VCTR/AVXRegister_8h_source.html

/*

  ==============================================================================

    DO NOT ALTER OR REMOVE COPYRIGHT NOTICES OR THIS FILE HEADER.


    Copyright 2022- by sonible GmbH.


    This file is part of VCTR - Versatile Container Templates Reconceptualized.


    VCTR is free software: you can redistribute it and/or modify

    it under the terms of the GNU Lesser General Public License version 3

    only, as published by the Free Software Foundation.

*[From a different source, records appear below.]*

import Summits.BirchSwinnertonDyer.BirchSwinnertonDyer.Theorems.CyclotomicUntwistGammaOneEigenpacketSpan
import Summits.BirchSwinnertonDyer.BirchSwinnertonDyer.Theorems.CyclotomicUntwistStabilisedUntwistFunctionalIdentity
import Literature.NumberTheory.EllipticCurves.DeligneSerreProp27LevelDescentProofs
import HarnessLib

/-!
# Stabilised oldforms of a twisted newform WITHOUT strong multiplicity one: `p ∣ level` from the
# nebentypus and the factorisation `aₙ(G) − α·𝟙_{p∣n}·a_{n/p}(G) = aₙ(f ⊗ η⁻¹)` from a uniform
# `U_p`-eigenvalue (route `CyclotomicUntwist`, child C1 `PSUntwistedLFunctionAtThree`)

Cell `pub/bsd-wall` (D-0145 line `route-BirchSwinnertonDyer-CyclotomicUntwist`), width seat
`bsd-line-cycu-p4` (gen 12). THEOREMS ONLY (no definition, no named fact, no `sorry`); helper
`--supports stmt-BirchSwinnertonDyer-27548`. BSD is not proved by this file; C1 is not closed by it;
the cruxes K1/K2 stay open.

Sibling seat `bsd-line-cycu-p3` (gen 9) reduced C1 to PRINT plus one modular statement (★q)
(`PSStabilisedTwistQExpansion.psUntwistedLFunctionAtThree_of_print_of_qExpansion`): for the newform
`f = f_W`, a primitive `η` mod `9` and a root `α`, SOME cusp form `G` on SOME `Γ₁(L)` has
`aₙ(G) − α·𝟙_{3∣n}·a_{n/3}(G) = η̄(n) g(η) aₙ(f)` for all `n`. Its memo (`C1-RESIDUAL-STAR-v1` §3 (N1))
asks for the OLDFORM FACTORISATION of the raw twist `h = ∑_u η(u) f(· + u/9)` over the newform `g₀` of
`f ⊗ η̄`: `h = (1 − a₃(g₀)B₃) G`, `G = ∑_{3 ∤ d} c_d g₀(d·)`. As printed this uses STRONG MULTIPLICITY ONE
ACROSS LEVELS on `Γ₁` (Li 1975, Thm. 3), which the tree has only on `Γ₀`. Here it is proved WITHOUT it,
from the hypothesis that the `U_p`-eigenvalue `a_p(g)` is the SAME number `α` for every newform `g`
carrying the eigenpacket of `f ⊗ η⁻¹` — exactly what the Galois side delivers (Carayol:
`1 − a_p(g)T = det(1 − Frob_p T ∣ (V_ℓ ⊗ ψ_{η̄})_{I_p})` does not depend on `g`), and what strong
multiplicity one would also give.

* §4 `dvd_level_of_changeLevel_nebentypus_eq` — if the nebentypus of a level-`M₀` form induces, at a
  common level `L`, the square of a character `ψ` mod `p^c` with `ψ² ≠ 1`, then `p ∣ M₀` (Chinese
  remainder theorem on the units of `ℤ/L`); `nebentypus_apply_prime_of_changeLevel_eq`.
* §5 `exists_stabilisation_of_eigenpacket` — for a Hecke/diamond eigenvector `x` with `a_{pn}(x) = 0`:
  if every newform `g` with the packet of `x` has `p ∣ level(g)` and `a_p(g) = α`, then
  `aₙ(G) − α·𝟙_{p∣n}·a_{n/p}(G) = aₙ(x)` for `G := ∑_{b = [α_d]g, p ∤ d} c_b b` read off any expansion of
  `x` in the eigenpacket span (`Gamma1EigenpacketSpan.mem_span_degeneracyMap1_of_eigenpacket`);
  coefficients only (`a_n([α_d]g) = d^{k-1}𝟙_{d∣n}a_{n/d}(g)`, `a_{pm}(g) = a_p(g)a_m(g)` as `p ∣ level(g)`).
* §6 `exists_stabilisedOldform_of_twist` — **the stabilised oldform factorisation of a twist**: for a
  newform `f ∈ S_k(Γ₀(N))`, a prime `p`, a primitive `η` mod `p^c` (`c ≥ 1`) with `η² ≠ 1`, and `α ∈ ℂ`
  with `a_p(g) = α` for every newform `g` (level dividing `N p^{2c}`) carrying the packet of `f ⊗ η⁻¹`
  off `N p`: some `G ∈ S_k(Γ₁(N p^{2c}))` has `aₙ(G) − α·𝟙_{p∣n}·a_{n/p}(G) = η⁻¹(n)·g(η)·aₙ(f)` for all
  `n` — literally the coefficient clause of (★q) with `κ = 1`; `exists_newform_twist_dvd_level` — such
  newforms exist and all have `p ∣ level` (`exists_isNewform1_of_eigenpacket` + §4).

References: [cite: DiamondShurman2005, Prop. 5.6.2, §5.7, Thm. 5.8.3] · [cite: Li1975, Thm. 3] ·
[cite: Shimura1971, Prop. 3.64] · [cite: AtkinLi1978, §3] · [cite: MazurTateTeitelbaum1986Invent, §I.14].
-/

noncomputable section
/-- [folklore] **`stepB` PRESERVES BLOCK-TRANSLATION COVARIANCE.** -/
theorem translate_stepB {N : ℕ} (α : Fin (d + 1))
    {D T : Fin (d + 1) → (Fin (d + 1) → ℤ) → Fin (d + 1) → (Fin (d + 1) → ℤ) → MKer (d + 1) (Fib d)}
    (hD : ∀ (κ : Fin (d + 1)) (u : Fin (d + 1) → ℤ) (κ' : Fin (d + 1)) (u' t : Fin (d + 1) → ℤ),
      D κ (u + (N : ℤ) • t) κ' (u' + (N : ℤ) • t) = shiftK (-((N : ℤ) • t)) (D κ u κ' u'))
    (hT : ∀ (κ : Fin (d + 1)) (u : Fin (d + 1) → ℤ) (κ' : Fin (d + 1)) (u' t : Fin (d + 1) → ℤ),
      T κ (u + (N : ℤ) • t) κ' (u' + (N : ℤ) • t) = shiftK (-((N : ℤ) • t)) (T κ u κ' u'))
    (κ : Fin (d + 1)) (u : Fin (d + 1) → ℤ) (κ' : Fin (d + 1)) (u' t : Fin (d + 1) → ℤ) :
    stepB N α D T κ (u + (N : ℤ) • t) κ' (u' + (N : ℤ) • t) = shiftK (-((N : ℤ) • t)) (stepB N α D T κ u κ' u') := by
  funext x z a b
  simp only [stepB, Pi.sub_apply, Pi.add_apply, Pi.smul_apply, smul_eq_mul, ExpKernelCalculus.shiftK, hD, hT, translate_actB α hT]

/-- [folklore] **`bdB` PRESERVES BLOCK-TRANSLATION COVARIANCE.** -/
theorem translate_bdB {N : ℕ} {F : Fin (d + 1) → (Fin (d + 1) → ℤ) → Fin (d + 1) → (Fin (d + 1) → ℤ) → MKer (d + 1) (Fib d)}
    (hF : ∀ (κ : Fin (d + 1)) (u : Fin (d + 1) → ℤ) (κ' : Fin (d + 1)) (u' t : Fin (d + 1) → ℤ),
      F κ (u + (N : ℤ) • t) κ' (u' + (N : ℤ) • t) = shiftK (-((N : ℤ) • t)) (F κ u κ' u'))
    (κ : Fin (d + 1)) (u : Fin (d + 1) → ℤ) (κ' : Fin (d + 1)) (u' t : Fin (d + 1) → ℤ) :
    bdB F κ (u + (N : ℤ) • t) κ' (u' + (N : ℤ) • t) = shiftK (-((N : ℤ) • t)) (bdB F κ u κ' u') := by
  funext x z a b
  rcases a with β | m <;> rcases b with β' | m' <;>
    simp only [bdB_inl_inl, bdB_inl_inr, bdB_inr_inl, bdB_inr_inr, ExpKernelCalculus.shiftK, hF]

    VCTR is distributed in the hope that it will be useful,

    but WITHOUT ANY WARRANTY; without even the implied warranty of

    MERCHANTABILITY or FITNESS FOR A PARTICULAR PURPOSE.  See the

    GNU Lesser General Public License version 3 for more details.


    You should have received a copy of the GNU Lesser General Public License

    version 3 along with VCTR.  If not, see <https://www.gnu.org/licenses/>.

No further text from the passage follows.